The first method addresses nonignorable unit nonresponse and attrition in a panel survey with a refreshment sample. Panel surveys typically suffer from attrition, which can lead to biased inference when basing analysis only on cases that complete all waves of the panel. Unfortunately, the panel data alone cannot inform the extent of the bias due to attrition, so analysts must make strong and untestable assumptions about the missing data mechanism. Many panel studies also include refreshment samples, which are data collected from a random sample of new
individuals during some later wave of the panel. Refreshment samples offer information that can be utilized to correct for biases induced by nonignorable attrition while reducing reliance on strong assumptions about the attrition process. To date, these bias correction methods have not dealt with two key practical issues in panel studies: unit nonresponse in the initial wave of the panel and in the
refreshment sample itself. As we illustrate, nonignorable unit nonresponse
can significantly compromise the analyst's ability to use the refreshment samples for attrition bias correction. Thus, it is crucial for analysts to assess how sensitive their inferences---corrected for panel attrition---are to different assumptions about the nature of the unit nonresponse. We present an approach that facilitates such sensitivity analyses, both for suspected nonignorable unit nonresponse
in the initial wave and in the refreshment sample. We illustrate the approach using simulation studies and an analysis of data from the 2007-2008 Associated Press/Yahoo News election panel study.

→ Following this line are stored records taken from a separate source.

import Summits.SmoothPoincare4.SmoothPoincare4.Theses.EntropyRung
import HarnessLib

/-!
# The cap piece floor (stub `helper_capPieceFloor`, P2, line `fat-conical-core-avr-logsobolev`,
crux `EntropyRung.SubcylindricalExistence`, item stmt-SmoothPoincare4-10871)

Let `g` be a Riemannian metric (Levi-Civita) on a closed smooth `4`-manifold `M` of the summit
binder, `Φ > 0` smooth, `R_G` continuous, `A > 0`, and `S ⊆ M` a region on which `R_G = 12/A²`
(the exactly round region of the cap).

Claim: if the cap-side round floor holds for the weight `Φ` with the CONSTANT potential `12/A²`
(for every `τ > 0` and every smooth `w` living in `S` with `∫ (4πτ)⁻² w² Φ⁴ dV_g = 1`,
`log 6 − 2 ≤ ∫ (τ (12/A² · w² + 4 Φ⁻² |∇w|²_g) − w² log w² − 4 w²) (4πτ)⁻² Φ⁴ dV_g`), then the same
clause holds with the potential `R_G` in place of `12/A²`.

Proof (pure plumbing): apply the hypothesis at `τ := σ`, `w := v`; the two integrands agree
pointwise, since at a point where `v x = 0` both potential terms vanish and at a point where
`v x ≠ 0` we have `x ∈ S`, hence `R_G x = 12/A²`. No integrability is needed
(`MeasureTheory.integral_congr_ae` with an everywhere-true filter statement).

References: G. Perelman, *The entropy formula for the Ricci flow and its geometric applications*
(2002), §3.1 [Perelman2002Entropy].
-/

noncomputable section

open scoped Manifold ContDiff Topology ENNReal NNReal RealInnerProductSpace
open Set Filter Function MeasureTheory
open Literature.Geometry.Lorentzian Literature.Geometry.Riemannian

-- the registered namespace `Summit.SmoothPoincare4.SmoothPoincare4.Theorems` repeats a component
set_option linter.dupNamespace false

namespace Summit.SmoothPoincare4.SmoothPoincare4.Theorems

/-- P2: **cap piece floor**. If `R_G = 12/A²` wherever the test function lives (the exactly round
region of `helper_capFloor`), the cap-side RoundBound for the weight `Φ` with potential `12/A²`
(hypothesis, the conclusion shape of `helper_capFloor`) is the weighted clause with potential
`R_G` at level `log 6 − 2`. -/
theorem helper_capPieceFloor :
    ∀ (M : Type) [TopologicalSpace M] [T2Space M] [SecondCountableTopology M]
      [ChartedSpace (EuclideanSpace ℝ (Fin 4)) M] [IsManifold (𝓡 4) ∞ M] [CompactSpace M]
      [T3Space M] [MeasurableSpace M] [BorelSpace M]
      (g : PseudoRiemannianMetric (𝓡 4) ∞ (EuclideanSpace ℝ (Fin 4)) (TangentSpace (𝓡 4) : M → Type _))
      [g.HasLeviCivita] (hg : g.IsRiemannian) (Φ rG : M → ℝ) (A : ℝ) (S : Set M),
      ContMDiff (𝓡 4) 𝓘(ℝ, ℝ) ∞ Φ → (∀ x, 0 < Φ x) → Continuous rG → 0 < A →
      (∀ x ∈ S, rG x = 12 / A ^ 2) →
      (∀ τ : ℝ, 0 < τ → ∀ w : M → ℝ, ContMDiff (𝓡 4) 𝓘(ℝ, ℝ) ∞ w → (∀ x, w x ≠ 0 → x ∈ S) →
        ∫ x, (4 * Real.pi * τ) ^ (-(4 : ℝ) / 2) * (w x) ^ 2 * (Φ x) ^ 4
            ∂(riemannianMeasure (g.toContMDiffRiemannianMetric hg)) = 1 →
          Real.log 6 - 2 ≤
            ∫ x, (τ * (12 / A ^ 2 * (w x) ^ 2 + 4 * ((Φ x)⁻¹ ^ 2 * g.gradSq w x))
                - (w x) ^ 2 * Real.log ((w x) ^ 2) - 4 * (w x) ^ 2)
                * ((4 * Real.pi * τ) ^ (-(4 : ℝ) / 2) * (Φ x) ^ 4)
              ∂(riemannianMeasure (g.toContMDiffRiemannianMetric hg))) →
      ∀ σ : ℝ, 0 < σ → ∀ v : M → ℝ, ContMDiff (𝓡 4) 𝓘(ℝ, ℝ) ∞ v → (∀ x, v x ≠ 0 → x ∈ S) →
        ∫ x, (4 * Real.pi * σ) ^ (-(4 : ℝ) / 2) * (v x) ^ 2 * (Φ x) ^ 4
            ∂(riemannianMeasure (g.toContMDiffRiemannianMetric hg)) = 1 →
          Real.log 6 - 2 ≤ ∫ x, (σ * (rG x * (v x) ^ 2 + 4 * ((Φ x)⁻¹ ^ 2 * g.gradSq v x))
              - (v x) ^ 2 * Real.log ((v x) ^ 2) - 4 * (v x) ^ 2)
              * ((4 * Real.pi * σ) ^ (-(4 : ℝ) / 2) * (Φ x) ^ 4)
            ∂(riemannianMeasure (g.toContMDiffRiemannianMetric hg)) := by
  intro M _ _ _ _ _ _ _ _ _ g _ hg Φ rG A S _hΦ _hΦpos _hrG _hA hS hcap σ hσ v hv hsupp hnorm
  refine (hcap σ hσ v hv hsupp hnorm).trans_eq (integral_congr_ae (ae_of_all _ fun x ↦ ?_))
  dsimp only
  by_cases hvx : v x = 0
  · simp [hvx]
  · rw [hS x (hsupp x hvx)]

end Summit.SmoothPoincare4.SmoothPoincare4.Theorems

end
import Summits.QuantumFields.YangMills.Theorems.UnitScaleTiltProp8HalvingDressingLetterX2
import Summits.QuantumFields.YangMills.Theorems.UnitScaleTiltProp8FlatHCurlCurlMatrix
import Summits.QuantumFields.YangMills.Theorems.UnitScaleTiltProp8FlatPortCurlCurlSupRowL0
import Summits.QuantumFields.YangMills.Theorems.UnitScaleTiltProp8FlatPortCurlCurlPairingL0
import Summits.QuantumFields.YangMills.Theorems.UnitScaleTiltProp8FlatPortColumnLetterL0
import Summits.QuantumFields.YangMills.Theorems.UnitScaleTiltProp8FlatPortBodyL0
import Summits.QuantumFields.YangMills.Theorems.UnitScaleTiltProp8FlatHDressingShape
import Summits.QuantumFields.YangMills.Theorems.UnitScaleTiltProp8FlatCubeSequenceAdm
import HarnessLib
import Summits.ResolutionOfSingularities.ResolutionOfSingularities.Theorems.WeightedInvariantWeightedConstructionStaticDefs
import Summits.ResolutionOfSingularities.ResolutionOfSingularities.Theorems.WeightedInvariantWeightedConstructionVertexPrimes
import Summits.ResolutionOfSingularities.ResolutionOfSingularities.Theorems.WeightedInvariantWeightedConstructionFullBlowupOffExceptional
import Summits.ResolutionOfSingularities.ResolutionOfSingularities.Theorems.WeightedInvariantWeightedConstructionFullBlowupRegime
import Summits.ResolutionOfSingularities.ResolutionOfSingularities.Theorems.WeightedInvariantWeightedConstructionExceptionalPrincipal
import Literature.AlgebraicGeometry.Resolution.IdealSheafLemmas

/-!
# Static levers: what `(usc) + (i) + (R)` force on a static pre-datum (degeneration monotonicity)

Route `ResolutionOfSingularities/WeightedInvariant`, crux `WeightedConstruction`
(stmt-ResolutionOfSingularities-0571, `∀ p prime, Nonempty (WeightedResolutionDatum p)`), line
`no-phi-rays-static-drop` (lead c3). The transfer stub of the line asks for a `StaticPreDatum p`
(Theorems/…StaticDefs.lean): the datum interface with the drop axiom `(iv)` replaced by RESTRICTION
`(R)` and the cone drop `(CI)`. This file records D-free consequences of the static axioms that every
construction must respect and every refutation may use:

* `stub_inv_mono_of_specializes` — `(usc)` ⇒ the rating does not decrease under specialisation;
* `StaticPreDatum.inv_le_inv_exceptional_vertex` — **degeneration monotonicity / vertex domination**:
  for ANY Rees algebra `R` on `Y` with a weighted chart on the affine open `U` (not necessarily the
  datum's own centre) and any point `y ∈ U` of the support of `R`, the rating of the EXCEPTIONAL-FIBRE
  PAIR `(V(t⁻¹) ⊆ B(U), σˢ(X)|_{V(t⁻¹)})` of the FULL cobordant blow-up `B(U) = Spec Γ(U)[t⁻¹, Rₙ(U)tⁿ]`
  (Włodarczyk, arXiv:2203.03090, Def. 2.3.5; `V(t⁻¹) = Spec gr_R = ` the full weighted normal cone,
  Lemma 4.1.5, carrying the initial ideal of `X`, Lemma 4.1.7 = tree `stub_initialIdeal`) at the VERTEX
  POINT over `y` is `≥` the rating of `(Y, X)` at `y`. Proof: the generic point `ξ` of the vertex line
  over `y` lies off `V(t⁻¹)`, where `B(U)` is `U × 𝔾ₘ` with the total transform, so the rating there is
  the rating at `y` (`stub_fullBlowup_offExceptional`, functoriality `(i)`); `ξ` specialises to the
  vertex point `𝔟` on `V(t⁻¹)` (`stub_vertexPrimes`), so the rating at `𝔟` is `≥` (`(usc)`); and `V(t⁻¹)`
  is a smooth hypersurface of the smooth `B(U)` (`stub_fullBlowup_regime`) with the `σˢ(X)`-regular
  equation `t⁻¹` (the strict transform is `t⁻¹`-saturated), so `(R)` restricts to it.

Read together with `(CI)` (which bounds the rating on the PUNCTURED cone `E(U) = V(t⁻¹) ∩ B₊(U)` of the
datum's own centre strictly below `max_Y`), this says: on the full cone pair of its own centre the vertex
section is exactly the maximum locus — the static form of "no Φ-ray", and the lever by which every
candidate centre of a construction can be tested without blowing up.
-/

noncomputable section

open CategoryTheory AlgebraicGeometry TopologicalSpace
open Literature.AlgebraicGeometry.Resolution
open scoped LaurentPolynomial

set_option linter.dupNamespace false -- mandated namespace of this single-conjunct summit

namespace Summit.ResolutionOfSingularities.ResolutionOfSingularities.Theorems

/-- **`(usc)` ⇒ monotonicity under specialisation**: the rating of a static pre-datum does not
decrease when passing from a point to a specialisation of it (superlevel sets are closed, and closed
sets are stable under specialisation). [folklore] -/
theorem stub_inv_mono_of_specializes :
    ∀ {p : ℕ} (S : StaticPreDatum p) ⦃k : Type⦄ [Field k] [CharP k p] [PerfectField k]
      ⦃Y : Scheme.{0}⦄ (f : Y ⟶ Spec (.of k)) [Smooth f] [IsSeparated f] [QuasiCompact f]
      (X : Y.IdealSheafData) (y y' : Y), y ⤳ y' → S.inv f X y ≤ S.inv f X y' := by
  intro p S k _ _ _ Y f _ _ _ X y y' h
  exact h.mem_closed (S.isClosed_superlevel f X (S.inv f X y)) le_rfl

/-- **The exceptional divisor `V(t⁻¹)` of the full cobordant blow-up is principal with a
strict-transform-regular equation** (globally, `B(U)` being affine): its top ideal is generated by
(the transport of) `t⁻¹`, which is a non-zero-divisor modulo the strict transform `σˢ(X(U))`
(Włodarczyk 3.3.12: `σˢ` is the `t⁻¹`-saturation). [cite: Wlodarczyk2022, 3.3.12] -/
theorem exceptional_principal_regular_top {A : Type} [CommRing A] (I : ℕ → Ideal A) (𝔞 : Ideal A)
    (x : (affineCobordantBlowup.exceptional I).subscheme) :
    ∃ V : (affineCobordantBlowup I).affineOpens,
      (affineCobordantBlowup.exceptional I).subschemeι x ∈ (V : (affineCobordantBlowup I).Opens) ∧
      ∃ h : Γ(affineCobordantBlowup I, V),
        (affineCobordantBlowup.exceptional I).ideal V = Ideal.span {h} ∧
        ∀ a : Γ(affineCobordantBlowup I, V),
          h * a ∈ (affineCobordantBlowup.idealSheaf I (extReesAlgebra.strictTransform I 𝔞)).ideal V →
          a ∈ (affineCobordantBlowup.idealSheaf I (extReesAlgebra.strictTransform I 𝔞)).ideal V := by
  haveI : IsAffine (affineCobordantBlowup I) := by
    unfold affineCobordantBlowup
    infer_instance
  set eΓ := Scheme.ΓSpecIso (.of (extReesAlgebra I))
  refine ⟨⟨⊤, isAffineOpen_top _⟩, trivial, eΓ.inv (extReesAlgebra.tInv I), ?_, ?_⟩
  · rw [affineCobordantBlowup.exceptional, affineCobordantBlowup.idealSheaf, ideal_ofIdealTop_top,
      Ideal.map_span, Set.image_singleton]
    rfl
  · intro a ha
    rw [affineCobordantBlowup.idealSheaf, ideal_ofIdealTop_top] at ha ⊢
    exact ExceptionalPrincipal.mem_map_of_mul_mem_map_of_inverse eΓ.inv.hom eΓ.hom.hom (CommRingCat.hom_inv_apply eΓ)
      (CommRingCat.inv_hom_apply eΓ) (fun g hg => ExceptionalPrincipal.mem_strictTransform_of_tInv_mul_mem I hg) a ha

namespace StaticPreDatum

variable {p : ℕ} (S : StaticPreDatum p)

/-- **Degeneration monotonicity (vertex domination).** For a static pre-datum `S`, a pair `(Y, X)` in
the regime, ANY Rees algebra `R` on `Y` with a weighted chart on the affine open `U`, and a point
`y ∈ U` of the support of `R`: the vertex point `𝔟` of the full cobordant blow-up `B(U)` over `y` lies on
the exceptional divisor `V(t⁻¹)` (the full weighted normal cone), and the rating of the pair
`(V(t⁻¹), σˢ(X)|_{V(t⁻¹)})` there is at least the rating of `(Y, X)` at `y`. (Generic point of the vertex
line: off `V(t⁻¹)`, rating `= inv y` by `(i)`; it specialises to `𝔟`: `(usc)`; restrict to the smooth
`t⁻¹`-regular hypersurface `V(t⁻¹)`: `(R)`.) [cite: Wlodarczyk2022, Def. 2.3.5 and Lemma 4.1.5] -/
theorem inv_le_inv_exceptional_vertex {k : Type} [Field k] [CharP k p] [PerfectField k]
    {Y : Scheme.{0}} (f : Y ⟶ Spec (.of k)) [Smooth f] [IsSeparated f] [QuasiCompact f]
    (X : Y.IdealSheafData) (R : ReesAlgebraData Y) (U : Y.affineOpens)
    (hchart : ∃ (m : ℕ) (u : Fin m → Γ(Y, U)) (w : Fin m → ℕ), R.IsWeightedChart U u w)
    (y : Y) (hyU : y ∈ (U : Y.Opens)) (hy : y ∈ R.support) :
    ∃ e : (affineCobordantBlowup.exceptional (R.chartIdeals U)).subscheme,
      ((affineCobordantBlowup.exceptional (R.chartIdeals U)).subschemeι ≫
          affineCobordantBlowup.π (R.chartIdeals U) ≫ U.2.fromSpec) e = y ∧
      (affineCobordantBlowup.exceptional (R.chartIdeals U)).subschemeι e ∈
        ((affineCobordantBlowup.vertex (R.chartIdeals U)).support :
          Set (affineCobordantBlowup (R.chartIdeals U))) ∧
      S.inv f X y ≤
        S.inv ((affineCobordantBlowup.exceptional (R.chartIdeals U)).subschemeι ≫
            affineCobordantBlowup.π (R.chartIdeals U) ≫ U.2.fromSpec ≫ f)
          ((affineCobordantBlowup.idealSheaf (R.chartIdeals U)
              (extReesAlgebra.strictTransform (R.chartIdeals U) (X.ideal U))).comap
            (affineCobordantBlowup.exceptional (R.chartIdeals U)).subschemeι) e := by
  classical
  -- the point `y` as a prime `q` of `Γ(Y, U)`, containing every piece `Rₙ(U)`, `n ≥ 1`
  let q : Spec Γ(Y, U) := U.2.primeIdealOf ⟨y, hyU⟩
  have hq : U.2.fromSpec q = y := U.2.fromSpec_primeIdealOf ⟨y, hyU⟩
  have hIP : ∀ n : ℕ, 0 < n → R.chartIdeals U n ≤ q.asIdeal := by
    intro n hn a ha
    have h1 := (R.mem_support_iff.mp hy) n hn
    have hqU : U.2.fromSpec q ∈ (U : Y.Opens) := by rw [hq]; exact hyU
    rw [← hq, Scheme.IdealSheafData.mem_support_iff_of_mem hqU] at h1
    have h2 : q ∈ U.2.fromSpec ⁻¹' Y.zeroLocus (U := U) ((R.piece n).ideal U) := h1
    rw [U.2.fromSpec_preimage_zeroLocus] at h2
    exact h2 ha
  -- the generic point `ξ` of the vertex line over `q` and the vertex point `𝔟`
  obtain ⟨ξ, 𝔟, hsp, hξs, h𝔟s, hvert, hξP, h𝔟P⟩ := stub_vertexPrimes (R.chartIdeals U) q.asIdeal hIP
  -- both lie over `y`
  have hover : ∀ z : affineCobordantBlowup (R.chartIdeals U),
      z.asIdeal.comap (algebraMap Γ(Y, U) (extReesAlgebra (R.chartIdeals U))) = q.asIdeal →
      (affineCobordantBlowup.π (R.chartIdeals U) ≫ U.2.fromSpec) z = y := by
    intro z hz
    have hπ : affineCobordantBlowup.π (R.chartIdeals U) z = q := by
      apply PrimeSpectrum.ext
      change Ideal.comap _ z.asIdeal = q.asIdeal
      exact hz
    rw [Scheme.Hom.comp_apply, hπ, hq]
  -- the regime of `B(U) → Spec k` and `V(t⁻¹) → Spec k`
  obtain ⟨hBsm, hBsep, hBqc, hEsm, -, -⟩ := stub_fullBlowup_regime f R U hchart
  haveI := hBsm
  haveI := hBsep
  haveI := hBqc
  -- off `V(t⁻¹)`: the rating at `ξ` is the rating at `y`
  have hξE : ξ ∉ ((affineCobordantBlowup.exceptional (R.chartIdeals U)).support :
      Set (affineCobordantBlowup (R.chartIdeals U))) :=
    (OffExceptional.not_mem_support_exceptional_iff (R.chartIdeals U) ξ).mpr hξs
  have h1 := stub_fullBlowup_offExceptional p S.Γ S.inv S.inv_comap f X R U hBsm hBsep hBqc ξ hξE
  rw [hover ξ hξP] at h1
  -- `ξ ⤳ 𝔟`: the rating at `𝔟` is at least that at `ξ`
  have h2 := stub_inv_mono_of_specializes S
    (affineCobordantBlowup.π (R.chartIdeals U) ≫ U.2.fromSpec ≫ f)
    (affineCobordantBlowup.idealSheaf (R.chartIdeals U)
      (extReesAlgebra.strictTransform (R.chartIdeals U) (X.ideal U))) ξ 𝔟 hsp
  -- `𝔟` lies on `V(t⁻¹)`: it is a point `e` of the closed subscheme
  have h𝔟E : 𝔟 ∈ ((affineCobordantBlowup.exceptional (R.chartIdeals U)).support :
      Set (affineCobordantBlowup (R.chartIdeals U))) := by
    by_contra h
    exact ((OffExceptional.not_mem_support_exceptional_iff (R.chartIdeals U) 𝔟).mp h) h𝔟s
  obtain ⟨e, he⟩ : ∃ e : (affineCobordantBlowup.exceptional (R.chartIdeals U)).subscheme,
      (affineCobordantBlowup.exceptional (R.chartIdeals U)).subschemeι e = 𝔟 := by
    rw [← Scheme.IdealSheafData.range_subschemeι] at h𝔟E
    exact h𝔟E
  -- `(R)`: restrict to the smooth, principal, `σˢ(X)`-regular hypersurface `V(t⁻¹)`
  have h3 := S.inv_le_restrict (affineCobordantBlowup.π (R.chartIdeals U) ≫ U.2.fromSpec ≫ f)
    (affineCobordantBlowup.idealSheaf (R.chartIdeals U)
      (extReesAlgebra.strictTransform (R.chartIdeals U) (X.ideal U)))
    (affineCobordantBlowup.exceptional (R.chartIdeals U)) hEsm
    (exceptional_principal_regular_top (R.chartIdeals U) (X.ideal U)) e
  rw [he] at h3
  refine ⟨e, ?_, ?_, h1.symm.le.trans (h2.trans h3)⟩
  · rw [Scheme.Hom.comp_apply, he]
    exact hover 𝔟 h𝔟P
  · rw [he]
    exact (OffExceptional.mem_support_idealSheaf_iff (R.chartIdeals U) _ 𝔟).mpr hvert

end StaticPreDatum

end Summit.ResolutionOfSingularities.ResolutionOfSingularities.Theorems

end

The second method incorporates informative prior beliefs about
marginal probabilities into Bayesian latent class models for categorical data.
The basic idea is to append synthetic observations to the original data such that
(i) the empirical distributions of the desired margins match those of the prior beliefs, and (ii) the values of the remaining variables are left missing. The degree of prior uncertainty is controlled by the number of augmented records. Posterior inferences can be obtained via typical MCMC algorithms for latent class models, tailored to deal efficiently with the missing values in the concatenated data.
We illustrate the approach using a variety of simulations based on data from the American Community Survey, including an example of how augmented records can be used to fit latent class models to data from stratified samples.
The third method leverages the information from a gold standard survey to model reporting error. Survey data are subject to reporting error when respondents misunderstand the question or accidentally select the wrong response. Sometimes survey respondents knowingly select the wrong response, for example, by reporting a higher level of education than they actually have attained. We present an approach that allows an analyst to model reporting error by incorporating information from a gold standard survey. The analyst can specify various reporting error models and assess how sensitive their conclusions are to different assumptions about the reporting error process. We illustrate the approach using simulations based on data from the 1993 National Survey of College Graduates. We use the method to impute error-corrected educational attainments in the 2010 American Community Survey using the 2010 National Survey of College Graduates as the gold standard survey.